INFORMATION PROVIDED Start Marker

import Mathlib
import Summits.Ventures.PercRepro2.SwOutCrossJunctionQThm
import Summits.Ventures.PercRepro2.SwOutCrossJunctionQRealG
import Summits.Ventures.PercRepro2.SwOutCrossJunctionQReadG
import Summits.Ventures.PercRepro2.SwOutCrossJunctionThmG

/-!
# THEOREM A_cross FOR ANY CROSS GRAPH WHOSE RECORD HAS THE INEQUALITY (blind cell PercRepro2,
night-4 g25, 2026-08-28; proofs/NIGHT4-G25.md §4)

The class partition of `SwOutCrossJunctionThm` (the key `keyX`, the blocks `blockOfX`) assembled
through `rigidOK_of_blocks` with the two connectivity-free ingredients: a core-kind point is in the
block of its base (`mem_blockX_baseX'`) and the block satisfies the rigid inequality
(`card_blockX_le'`, from the abstract inequality `IneqAll G` of the record).
**`rigidOK_of_crossJunction'`**: the rigid inequality on every class of a junction whose dropped
vertices form ANY cross-edge graph `G` with `IneqAll G` — in particular (`SwOutCrossJunctionSwG`)
TWO connected components.
-/

namespace Summit.Ventures.PercRepro2

namespace CrossArm

open Hull LocRows

universe uV

variable {V : Type uV} {E : Type*} [Fintype E] [DecidableEq E]

open scoped Classical

variable {ends : E → Sym2 V} {X : Type*} [Fintype X] {U : Set V} {ξ : Config E} {l h o u : V}
  {p : X → V} {G : SimpleGraph X} [DecidableRel G.Adj] {r : X}

variable (hj : CrossJunctionQ ends U h u p G o r) (hl : l ∉ U) (hineq : IneqAllQ G V r)
include hj hl

omit hineq in
/-- A `Q`-point that is not of the mixed kind is core-free (any cross graph). -/
lemma CrossJunctionQ.coreFree_of_not_mixed' {ζ : Config E} (hζ : ζ ∈ swOutSide ends l h o U ξ)
    (hm : ¬ MixedKindX ends U ξ l h o u p G ζ) : CoreFree ends ζ h := by
  by_cases hu : u ∉ hull ends ζ h
  · exact coreFree_of_u_notMem_hull hj.hout hζ hu
  rw [not_not] at hu
  by_cases hk : hull ends ζ u ⊆ U
  · exfalso
    exact hm ⟨ζ, hζ, ⟨hu, hk⟩, hj.mem_blockX_baseX' hl hζ ⟨hu, hk⟩⟩
  · exact coreFree_of_escaping hj.hout hζ hk

omit hineq in
/-- **Every `Q`-point lies in the block of its key** (any cross graph). -/
theorem CrossJunctionQ.mem_blockOfX_keyX' {ζ : Config E} (hζ : ζ ∈ swOutSide ends l h o U ξ) :
    ζ ∈ blockOfX ends h u p G (keyX ends U ξ l h o u p G ζ) := by
  by_cases hm : MixedKindX ends U ξ l h o u p G ζ
  · rw [keyX_of_mixed hm]
    obtain ⟨ζ₀, hζ₀, hk₀, hmem⟩ := hm
    show ζ ∈ blockX ends h u p G (baseX ends h u p ζ)
    rw [hj.baseX_eq_of_mem_blockX hl hζ₀ hk₀ hmem]
    exact hmem
  · rw [keyX_of_plain hm]
    have hc : CoreFree ends ζ h := hj.coreFree_of_not_mixed' hl hζ hm
    obtain ⟨ω, hω⟩ := exists_orbitReal_eq (ζ₀ := allRed ends ζ h) hc rfl
    show ζ ∈ orbit ends (allRed ends ζ h) h
    simp only [orbit, Finset.mem_image, Finset.mem_univ, true_and]
    exact ⟨ω, hω⟩

omit hineq in
/-- **Every `Q`-point of the block of a `Q`-point lies in the class with the same key** (any
cross graph). -/
theorem CrossJunctionQ.keyX_eq_of_mem_blockOfX' {ζ : Config E} (hζ : ζ ∈ swOutSide ends l h o U ξ)
    {ζ' : Config E} (hζ' : ζ' ∈ blockOfX ends h u p G (keyX ends U ξ l h o u p G ζ))
    (hQ : ζ' ∈ tgtU ends l h {S : Set V | o ∈ S}) :
    ζ' ∈ swOutSide ends l h o U ξ ∧ keyX ends U ξ l h o u p G ζ' = keyX ends U ξ l h o u p G ζ := by
  by_cases hm : MixedKindX ends U ξ l h o u p G ζ
  · rw [keyX_of_mixed hm] at hζ' ⊢
    obtain ⟨ζ₀, hζ₀, hk₀, hmem⟩ := hm
    have hb' : ζ' ∈ blockX ends h u p G (baseX ends h u p ζ₀) := by
      have := hζ'
      rwa [show blockOfX ends h u p G (Sum.inr (baseX ends h u p ζ)) = blockX ends h u p G (baseX ends h u p ζ)
        from rfl, hj.baseX_eq_of_mem_blockX hl hζ₀ hk₀ hmem] at this
    have hm' : MixedKindX ends U ξ l h o u p G ζ' := ⟨ζ₀, hζ₀, hk₀, hb'⟩
    refine ⟨mem_swOutSide.2 ⟨hQ, hj.mem_outClass_of_mem_blockX hl hζ₀ hk₀ hb'⟩, ?_⟩
    rw [keyX_of_mixed hm', hj.baseX_eq_of_mem_blockX hl hζ₀ hk₀ hb',
      hj.baseX_eq_of_mem_blockX hl hζ₀ hk₀ hmem]
  · rw [keyX_of_plain hm] at hζ' ⊢
    have hc : CoreFree ends ζ h := hj.coreFree_of_not_mixed' hl hζ hm
    have hc₀ : CoreFree ends (allRed ends ζ h) h := coreFree_allRed hc
    have hcl₀ : allRed ends ζ h ∈ outClass ends U h ξ :=
      allRed_mem_outClass (mem_swOutSide.1 hζ).2 hc
    have hmem := hζ'
    simp only [blockOfX, orbit, Finset.mem_image, Finset.mem_univ, true_and] at hmem
    obtain ⟨ω', rfl⟩ := hmem
    have hζ'cl : orbitReal ends (allRed ends ζ h) h ω' ∈ swOutSide ends l h o U ξ :=
      mem_swOutSide.2 ⟨hQ, orbitReal_mem_outClass hc₀ hcl₀ ω'⟩
    have hc' : CoreFree ends (orbitReal ends (allRed ends ζ h) h ω') h := coreFree_orbitReal hc₀ ω'
    have hall : allRed ends (orbitReal ends (allRed ends ζ h) h ω') h = allRed ends ζ h := by
      rw [allRed_orbitReal hc₀, allRed_idem hc]
    have hζorb : ζ ∈ orbit ends (allRed ends (orbitReal ends (allRed ends ζ h) h ω') h) h := by
      rw [hall]
      obtain ⟨ω, hω⟩ := exists_orbitReal_eq (ζ₀ := allRed ends ζ h) hc rfl
      simp only [orbit, Finset.mem_image, Finset.mem_univ, true_and]
      exact ⟨ω, hω⟩
    -- a point of the mixed kind in the orbit would put `ζ` into its block
    have hm' : ¬ MixedKindX ends U ξ l h o u p G (orbitReal ends (allRed ends ζ h) h ω') := by
      rintro ⟨ζ₀, hζ₀, hk₀, hmem⟩
      exact hm ⟨ζ₀, hζ₀, hk₀, hj.mem_blockX_of_mem_orbit hl hζ₀ hk₀ hmem hc' hζorb⟩
    exact ⟨hζ'cl, by rw [keyX_of_plain hm', hall]⟩

include hineq

/-- **Every block of a `Q`-point satisfies the rigid inequality** (any cross graph with the
inequality). -/
theorem CrossJunctionQ.card_blockOfX_le' {ζ : Config E} (hζ : ζ ∈ swOutSide ends l h o U ξ)
    {𝓔 : Set (Set E)} (h𝓔 : IsUpperSet 𝓔) :
    ((blockOfX ends h u p G (keyX ends U ξ l h o u p G ζ)).filter fun ζ' =>
        ζ' ∈ tgtU ends l h {S : Set V | o ∈ S} ∧ redEdges ends ζ' h ∈ 𝓔).card ≤
      ((blockOfX ends h u p G (keyX ends U ξ l h o u p G ζ)).filter fun ζ' =>
        ζ' ∈ tgtU ends l h {S : Set V | o ∈ S} ∧ blueEdges ends ζ' h ∈ 𝓔).card := by
  by_cases hm : MixedKindX ends U ξ l h o u p G ζ
  · rw [keyX_of_mixed hm]
    obtain ⟨ζ₀, hζ₀, hk₀, hmem⟩ := hm
    show ((blockX ends h u p G (baseX ends h u p ζ)).filter _).card ≤
      ((blockX ends h u p G (baseX ends h u p ζ)).filter _).card
    rw [hj.baseX_eq_of_mem_blockX hl hζ₀ hk₀ hmem]
    exact hj.card_blockX_le' hl hζ₀ hk₀ hineq h𝓔
  · rw [keyX_of_plain hm]
    have hc : CoreFree ends ζ h := hj.coreFree_of_not_mixed' hl hζ hm
    have hc₀ : CoreFree ends (allRed ends ζ h) h := coreFree_allRed hc
    have hcl₀ : allRed ends ζ h ∈ outClass ends U h ξ :=
      allRed_mem_outClass (mem_swOutSide.1 hζ).2 hc
    exact card_orbit_le hc₀ hj.hloop_h hcl₀ hl h𝓔

/-- **THEOREM A_cross FOR ANY CROSS GRAPH WITH THE INEQUALITY: the rigid inequality on every
cross-junction class**, for every outside colouring. -/
theorem CrossJunctionQ.rigidOK_of_crossJunction' : RigidOK ends l h o U ξ :=
  rigidOK_of_blocks ξ (keyX ends U ξ l h o u p G) (blockOfX ends h u p G)
    (fun _ hζ => hj.mem_blockOfX_keyX' hl hζ)
    (fun _ hζ _ hζ' hQ => hj.keyX_eq_of_mem_blockOfX' hl hζ hζ' hQ)
    (fun _ hζ _ h𝓔 => hj.card_blockOfX_le' hl hineq hζ h𝓔)

end CrossArm

end Summit.Ventures.PercRepro2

INFORMATION PROVIDED End Marker

» **HOW TO COMPLETE THIS TASK**:
The line with "exact card_orbit_le hc₀" marks where to start. Transcribe from there through the final line of the records, exactly and with nothing added.

» **THE ANSWER**:
    exact card_orbit_le hc₀ hj.hloop_h hcl₀ hl h𝓔

/-- **THEOREM A_cross FOR ANY CROSS GRAPH WITH THE INEQUALITY: the rigid inequality on every
cross-junction class**, for every outside colouring. -/
theorem CrossJunctionQ.rigidOK_of_crossJunction' : RigidOK ends l h o U ξ :=
  rigidOK_of_blocks ξ (keyX ends U ξ l h o u p G) (blockOfX ends h u p G)
    (fun _ hζ => hj.mem_blockOfX_keyX' hl hζ)
    (fun _ hζ _ hζ' hQ => hj.keyX_eq_of_mem_blockOfX' hl hζ hζ' hQ)
    (fun _ hζ _ h𝓔 => hj.card_blockOfX_le' hl hineq hζ h𝓔)

end CrossArm

end Summit.Ventures.PercRepro2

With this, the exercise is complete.